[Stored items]
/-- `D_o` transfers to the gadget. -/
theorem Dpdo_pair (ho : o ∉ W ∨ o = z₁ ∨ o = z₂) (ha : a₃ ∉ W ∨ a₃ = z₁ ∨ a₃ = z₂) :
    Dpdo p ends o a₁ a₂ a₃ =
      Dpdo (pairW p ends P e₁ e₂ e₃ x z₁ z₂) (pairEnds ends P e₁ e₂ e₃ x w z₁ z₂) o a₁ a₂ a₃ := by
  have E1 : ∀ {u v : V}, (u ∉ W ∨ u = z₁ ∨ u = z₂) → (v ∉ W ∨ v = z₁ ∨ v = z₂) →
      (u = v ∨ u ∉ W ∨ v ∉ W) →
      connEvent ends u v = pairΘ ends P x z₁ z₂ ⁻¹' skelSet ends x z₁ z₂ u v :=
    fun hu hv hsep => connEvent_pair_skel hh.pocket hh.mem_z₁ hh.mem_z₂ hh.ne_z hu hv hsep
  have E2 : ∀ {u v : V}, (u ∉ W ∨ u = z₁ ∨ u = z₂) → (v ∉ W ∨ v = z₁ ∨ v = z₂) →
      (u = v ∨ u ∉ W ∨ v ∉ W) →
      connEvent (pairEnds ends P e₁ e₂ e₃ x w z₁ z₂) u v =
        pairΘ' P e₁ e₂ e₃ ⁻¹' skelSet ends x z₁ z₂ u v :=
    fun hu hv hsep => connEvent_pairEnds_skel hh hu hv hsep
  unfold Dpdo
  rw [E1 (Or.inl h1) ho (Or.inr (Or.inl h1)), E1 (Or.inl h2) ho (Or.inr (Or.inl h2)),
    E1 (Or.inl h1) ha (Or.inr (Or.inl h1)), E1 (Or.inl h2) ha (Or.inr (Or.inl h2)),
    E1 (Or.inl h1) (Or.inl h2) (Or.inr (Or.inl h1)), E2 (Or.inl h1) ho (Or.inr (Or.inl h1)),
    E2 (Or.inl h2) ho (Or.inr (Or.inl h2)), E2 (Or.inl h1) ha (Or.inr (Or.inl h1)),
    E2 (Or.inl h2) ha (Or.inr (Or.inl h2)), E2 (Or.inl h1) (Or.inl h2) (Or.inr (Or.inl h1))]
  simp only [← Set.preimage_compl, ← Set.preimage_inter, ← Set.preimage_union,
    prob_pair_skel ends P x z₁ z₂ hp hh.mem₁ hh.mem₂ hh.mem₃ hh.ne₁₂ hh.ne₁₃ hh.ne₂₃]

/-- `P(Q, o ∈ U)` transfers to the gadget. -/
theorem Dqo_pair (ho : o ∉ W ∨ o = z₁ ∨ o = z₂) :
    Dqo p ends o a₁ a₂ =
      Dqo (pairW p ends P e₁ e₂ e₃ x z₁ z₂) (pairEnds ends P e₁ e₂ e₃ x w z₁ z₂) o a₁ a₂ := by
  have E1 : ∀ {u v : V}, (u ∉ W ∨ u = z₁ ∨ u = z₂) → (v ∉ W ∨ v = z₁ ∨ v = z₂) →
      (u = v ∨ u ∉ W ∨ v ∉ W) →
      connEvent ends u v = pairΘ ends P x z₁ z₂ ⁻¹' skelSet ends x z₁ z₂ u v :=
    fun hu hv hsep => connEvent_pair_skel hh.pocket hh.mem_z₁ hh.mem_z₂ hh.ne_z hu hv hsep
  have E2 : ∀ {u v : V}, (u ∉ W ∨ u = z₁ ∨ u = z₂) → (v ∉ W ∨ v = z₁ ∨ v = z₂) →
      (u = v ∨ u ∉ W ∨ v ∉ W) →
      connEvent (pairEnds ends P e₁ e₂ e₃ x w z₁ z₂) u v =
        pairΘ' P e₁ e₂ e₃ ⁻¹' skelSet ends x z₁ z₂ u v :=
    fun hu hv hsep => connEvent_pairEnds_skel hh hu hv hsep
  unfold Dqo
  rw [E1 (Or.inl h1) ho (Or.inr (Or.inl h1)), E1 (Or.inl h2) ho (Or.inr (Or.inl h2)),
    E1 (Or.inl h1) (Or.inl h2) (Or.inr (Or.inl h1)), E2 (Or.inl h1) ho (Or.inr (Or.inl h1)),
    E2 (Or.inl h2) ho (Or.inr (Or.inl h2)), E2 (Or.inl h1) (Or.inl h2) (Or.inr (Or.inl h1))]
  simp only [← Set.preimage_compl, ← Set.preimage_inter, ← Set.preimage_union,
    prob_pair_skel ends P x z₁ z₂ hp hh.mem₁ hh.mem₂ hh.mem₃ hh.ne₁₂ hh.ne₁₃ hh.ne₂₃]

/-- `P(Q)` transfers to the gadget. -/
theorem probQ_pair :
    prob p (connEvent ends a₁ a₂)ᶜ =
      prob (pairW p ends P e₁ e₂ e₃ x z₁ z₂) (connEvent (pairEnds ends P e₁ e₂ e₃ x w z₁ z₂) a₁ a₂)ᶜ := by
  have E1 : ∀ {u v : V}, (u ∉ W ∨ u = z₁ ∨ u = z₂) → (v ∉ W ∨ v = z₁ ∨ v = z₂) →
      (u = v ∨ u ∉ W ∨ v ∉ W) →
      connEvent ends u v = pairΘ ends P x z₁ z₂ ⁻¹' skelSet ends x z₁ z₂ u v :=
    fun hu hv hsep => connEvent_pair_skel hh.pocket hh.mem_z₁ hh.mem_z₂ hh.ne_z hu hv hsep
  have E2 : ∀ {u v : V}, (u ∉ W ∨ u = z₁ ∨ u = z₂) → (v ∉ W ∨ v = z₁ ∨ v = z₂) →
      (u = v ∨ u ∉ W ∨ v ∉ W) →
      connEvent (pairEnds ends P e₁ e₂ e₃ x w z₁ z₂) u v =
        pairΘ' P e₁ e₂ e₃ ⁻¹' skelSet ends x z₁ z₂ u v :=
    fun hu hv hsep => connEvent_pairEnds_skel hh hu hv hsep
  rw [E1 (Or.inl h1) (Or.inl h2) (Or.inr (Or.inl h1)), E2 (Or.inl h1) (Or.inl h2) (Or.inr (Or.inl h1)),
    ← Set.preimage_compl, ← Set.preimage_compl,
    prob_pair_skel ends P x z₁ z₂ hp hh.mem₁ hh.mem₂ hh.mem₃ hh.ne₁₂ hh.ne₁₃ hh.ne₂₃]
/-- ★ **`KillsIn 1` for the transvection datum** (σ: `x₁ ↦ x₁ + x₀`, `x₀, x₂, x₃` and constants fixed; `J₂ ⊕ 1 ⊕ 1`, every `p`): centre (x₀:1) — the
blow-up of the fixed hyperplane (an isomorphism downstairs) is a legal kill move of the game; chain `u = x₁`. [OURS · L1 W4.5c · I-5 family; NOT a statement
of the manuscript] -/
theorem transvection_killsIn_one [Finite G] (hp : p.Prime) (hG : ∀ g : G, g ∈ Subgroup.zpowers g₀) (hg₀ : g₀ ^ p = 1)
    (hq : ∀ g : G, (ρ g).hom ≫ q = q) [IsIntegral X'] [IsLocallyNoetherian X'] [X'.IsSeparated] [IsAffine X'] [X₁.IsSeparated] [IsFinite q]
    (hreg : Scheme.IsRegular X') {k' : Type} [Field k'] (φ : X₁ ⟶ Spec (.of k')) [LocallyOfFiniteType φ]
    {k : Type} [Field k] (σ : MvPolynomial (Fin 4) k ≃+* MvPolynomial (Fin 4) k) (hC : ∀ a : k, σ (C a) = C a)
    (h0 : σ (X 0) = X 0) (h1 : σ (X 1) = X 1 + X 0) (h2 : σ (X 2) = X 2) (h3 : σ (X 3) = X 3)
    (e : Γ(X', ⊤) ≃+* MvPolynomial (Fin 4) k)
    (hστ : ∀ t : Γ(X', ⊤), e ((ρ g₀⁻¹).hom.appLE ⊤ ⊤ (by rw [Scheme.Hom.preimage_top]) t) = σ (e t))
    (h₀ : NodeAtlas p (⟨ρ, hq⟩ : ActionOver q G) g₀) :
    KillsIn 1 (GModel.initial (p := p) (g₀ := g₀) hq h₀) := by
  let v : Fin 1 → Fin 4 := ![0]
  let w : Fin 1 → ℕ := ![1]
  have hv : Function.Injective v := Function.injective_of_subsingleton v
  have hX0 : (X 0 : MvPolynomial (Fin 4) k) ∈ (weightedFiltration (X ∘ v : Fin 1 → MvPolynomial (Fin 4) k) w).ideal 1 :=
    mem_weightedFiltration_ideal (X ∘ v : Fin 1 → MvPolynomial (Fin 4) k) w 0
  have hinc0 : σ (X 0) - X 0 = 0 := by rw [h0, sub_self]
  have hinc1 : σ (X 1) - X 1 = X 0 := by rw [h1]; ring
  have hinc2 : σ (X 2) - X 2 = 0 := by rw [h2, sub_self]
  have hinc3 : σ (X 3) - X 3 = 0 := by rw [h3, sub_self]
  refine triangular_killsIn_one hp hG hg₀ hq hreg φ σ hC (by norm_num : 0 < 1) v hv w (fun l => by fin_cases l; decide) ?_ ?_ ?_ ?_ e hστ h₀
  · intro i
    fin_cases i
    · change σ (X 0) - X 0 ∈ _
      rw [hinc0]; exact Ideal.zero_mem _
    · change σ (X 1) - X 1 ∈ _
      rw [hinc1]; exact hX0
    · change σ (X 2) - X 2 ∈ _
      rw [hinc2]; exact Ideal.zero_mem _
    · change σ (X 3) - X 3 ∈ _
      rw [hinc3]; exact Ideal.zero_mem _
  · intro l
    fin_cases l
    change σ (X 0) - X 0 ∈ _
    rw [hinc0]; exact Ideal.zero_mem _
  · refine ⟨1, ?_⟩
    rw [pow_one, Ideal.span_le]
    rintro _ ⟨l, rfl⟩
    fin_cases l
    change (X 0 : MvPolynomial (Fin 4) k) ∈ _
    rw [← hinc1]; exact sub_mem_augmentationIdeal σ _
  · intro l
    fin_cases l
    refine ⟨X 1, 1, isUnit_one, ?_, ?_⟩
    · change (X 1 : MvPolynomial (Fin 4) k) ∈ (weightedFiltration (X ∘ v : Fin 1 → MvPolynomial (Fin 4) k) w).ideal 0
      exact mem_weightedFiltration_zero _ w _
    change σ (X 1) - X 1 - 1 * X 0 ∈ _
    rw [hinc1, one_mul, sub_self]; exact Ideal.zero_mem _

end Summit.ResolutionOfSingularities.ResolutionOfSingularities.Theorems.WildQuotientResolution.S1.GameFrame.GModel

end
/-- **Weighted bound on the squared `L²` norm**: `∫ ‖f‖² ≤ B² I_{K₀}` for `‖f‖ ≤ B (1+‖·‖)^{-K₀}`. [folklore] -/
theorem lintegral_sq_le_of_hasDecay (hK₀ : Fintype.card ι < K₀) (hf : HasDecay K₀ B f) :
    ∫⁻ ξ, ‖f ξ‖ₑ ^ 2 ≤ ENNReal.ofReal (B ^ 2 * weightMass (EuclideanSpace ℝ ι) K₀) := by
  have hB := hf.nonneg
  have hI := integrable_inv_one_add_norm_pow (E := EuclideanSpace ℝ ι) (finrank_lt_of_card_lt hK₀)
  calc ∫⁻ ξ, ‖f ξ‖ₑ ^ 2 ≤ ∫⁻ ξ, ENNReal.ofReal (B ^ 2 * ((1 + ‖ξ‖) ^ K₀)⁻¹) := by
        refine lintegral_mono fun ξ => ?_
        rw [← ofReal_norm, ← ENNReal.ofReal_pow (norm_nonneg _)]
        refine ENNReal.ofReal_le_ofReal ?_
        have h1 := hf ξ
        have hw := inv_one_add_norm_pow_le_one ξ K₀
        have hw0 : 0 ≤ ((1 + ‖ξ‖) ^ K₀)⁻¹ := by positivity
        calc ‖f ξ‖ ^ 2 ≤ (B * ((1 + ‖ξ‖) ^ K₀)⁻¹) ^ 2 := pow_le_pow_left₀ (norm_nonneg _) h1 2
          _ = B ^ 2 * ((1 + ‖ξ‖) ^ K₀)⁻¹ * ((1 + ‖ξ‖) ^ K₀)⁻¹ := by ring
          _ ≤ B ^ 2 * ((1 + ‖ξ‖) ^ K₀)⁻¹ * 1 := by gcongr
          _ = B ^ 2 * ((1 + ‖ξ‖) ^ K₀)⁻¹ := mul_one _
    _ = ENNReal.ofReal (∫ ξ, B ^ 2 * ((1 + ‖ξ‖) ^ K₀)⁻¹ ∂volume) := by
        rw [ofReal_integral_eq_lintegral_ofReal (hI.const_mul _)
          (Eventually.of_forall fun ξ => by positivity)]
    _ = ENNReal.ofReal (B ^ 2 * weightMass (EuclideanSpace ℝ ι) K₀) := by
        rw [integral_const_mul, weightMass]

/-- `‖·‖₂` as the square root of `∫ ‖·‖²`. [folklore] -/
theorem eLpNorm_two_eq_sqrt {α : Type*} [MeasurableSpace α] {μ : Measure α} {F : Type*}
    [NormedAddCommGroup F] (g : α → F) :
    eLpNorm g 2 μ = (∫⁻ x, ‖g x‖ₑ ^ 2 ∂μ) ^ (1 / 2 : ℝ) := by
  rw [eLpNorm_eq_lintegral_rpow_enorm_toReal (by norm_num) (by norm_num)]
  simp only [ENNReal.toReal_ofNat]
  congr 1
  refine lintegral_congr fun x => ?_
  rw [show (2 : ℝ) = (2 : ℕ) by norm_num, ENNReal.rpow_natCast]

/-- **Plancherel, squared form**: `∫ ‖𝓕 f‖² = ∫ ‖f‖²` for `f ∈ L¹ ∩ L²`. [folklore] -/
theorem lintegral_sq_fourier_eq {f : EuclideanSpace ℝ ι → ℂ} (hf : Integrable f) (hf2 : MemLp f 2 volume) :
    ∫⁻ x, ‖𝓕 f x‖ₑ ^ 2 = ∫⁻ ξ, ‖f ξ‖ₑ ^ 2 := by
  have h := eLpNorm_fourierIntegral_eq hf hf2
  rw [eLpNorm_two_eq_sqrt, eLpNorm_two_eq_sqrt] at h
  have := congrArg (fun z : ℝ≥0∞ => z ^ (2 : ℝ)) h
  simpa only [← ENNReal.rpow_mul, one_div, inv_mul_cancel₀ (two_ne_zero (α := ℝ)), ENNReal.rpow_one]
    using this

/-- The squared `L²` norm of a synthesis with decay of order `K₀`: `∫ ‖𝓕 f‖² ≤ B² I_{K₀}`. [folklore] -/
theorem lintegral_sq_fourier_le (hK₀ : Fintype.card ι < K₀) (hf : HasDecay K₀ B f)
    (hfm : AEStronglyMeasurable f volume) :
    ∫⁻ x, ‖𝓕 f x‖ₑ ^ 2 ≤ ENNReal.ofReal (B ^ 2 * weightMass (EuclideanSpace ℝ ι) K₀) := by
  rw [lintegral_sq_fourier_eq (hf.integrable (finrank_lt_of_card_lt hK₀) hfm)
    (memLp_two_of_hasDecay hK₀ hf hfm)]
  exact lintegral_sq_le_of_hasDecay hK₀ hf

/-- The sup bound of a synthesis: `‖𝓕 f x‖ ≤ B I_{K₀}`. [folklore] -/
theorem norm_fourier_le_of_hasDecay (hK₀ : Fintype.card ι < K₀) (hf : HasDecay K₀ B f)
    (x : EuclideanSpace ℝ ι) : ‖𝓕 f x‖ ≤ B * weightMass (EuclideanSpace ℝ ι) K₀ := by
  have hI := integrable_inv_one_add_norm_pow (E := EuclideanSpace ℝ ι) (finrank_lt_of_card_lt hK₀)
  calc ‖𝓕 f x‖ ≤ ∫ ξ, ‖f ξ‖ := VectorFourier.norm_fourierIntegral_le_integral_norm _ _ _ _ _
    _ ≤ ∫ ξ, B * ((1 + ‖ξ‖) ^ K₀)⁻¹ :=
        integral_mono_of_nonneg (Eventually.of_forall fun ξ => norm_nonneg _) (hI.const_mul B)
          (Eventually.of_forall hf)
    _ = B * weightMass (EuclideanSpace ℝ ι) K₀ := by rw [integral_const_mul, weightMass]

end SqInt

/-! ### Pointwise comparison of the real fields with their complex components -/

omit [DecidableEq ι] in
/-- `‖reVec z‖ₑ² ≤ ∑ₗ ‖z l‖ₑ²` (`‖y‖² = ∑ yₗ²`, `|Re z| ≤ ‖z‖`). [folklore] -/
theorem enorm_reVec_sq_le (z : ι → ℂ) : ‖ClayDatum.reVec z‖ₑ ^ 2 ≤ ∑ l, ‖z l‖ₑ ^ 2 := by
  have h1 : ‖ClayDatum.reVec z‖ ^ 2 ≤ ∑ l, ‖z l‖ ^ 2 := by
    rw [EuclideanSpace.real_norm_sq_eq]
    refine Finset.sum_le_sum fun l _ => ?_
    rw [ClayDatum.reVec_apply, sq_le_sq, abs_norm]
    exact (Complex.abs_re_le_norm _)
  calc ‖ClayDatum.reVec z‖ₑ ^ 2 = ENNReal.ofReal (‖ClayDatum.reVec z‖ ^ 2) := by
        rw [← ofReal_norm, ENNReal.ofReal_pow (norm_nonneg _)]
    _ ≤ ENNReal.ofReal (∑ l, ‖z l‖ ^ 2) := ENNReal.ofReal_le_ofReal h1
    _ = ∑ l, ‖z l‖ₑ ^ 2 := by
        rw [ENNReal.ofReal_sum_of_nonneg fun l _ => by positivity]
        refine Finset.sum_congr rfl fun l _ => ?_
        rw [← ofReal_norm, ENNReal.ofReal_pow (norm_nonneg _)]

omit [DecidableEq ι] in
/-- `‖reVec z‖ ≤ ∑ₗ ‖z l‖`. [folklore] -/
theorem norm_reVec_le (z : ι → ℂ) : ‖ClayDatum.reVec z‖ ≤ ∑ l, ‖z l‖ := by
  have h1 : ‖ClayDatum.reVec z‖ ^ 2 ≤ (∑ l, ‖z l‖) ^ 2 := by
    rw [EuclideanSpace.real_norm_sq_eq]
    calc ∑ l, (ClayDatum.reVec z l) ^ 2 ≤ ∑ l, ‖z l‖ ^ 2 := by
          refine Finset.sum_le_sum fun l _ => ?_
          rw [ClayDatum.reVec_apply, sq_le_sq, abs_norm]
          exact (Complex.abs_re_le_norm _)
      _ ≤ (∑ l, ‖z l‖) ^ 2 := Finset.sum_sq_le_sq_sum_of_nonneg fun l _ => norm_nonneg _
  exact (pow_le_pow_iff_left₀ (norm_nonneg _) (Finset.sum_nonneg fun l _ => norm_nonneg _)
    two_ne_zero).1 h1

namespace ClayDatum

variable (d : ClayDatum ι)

(EXERCISE BRIEF) Given the entries above, say how many lines include the word "pairW", and write nothing besides the number.

(RESULT FOR THIS TASK) 3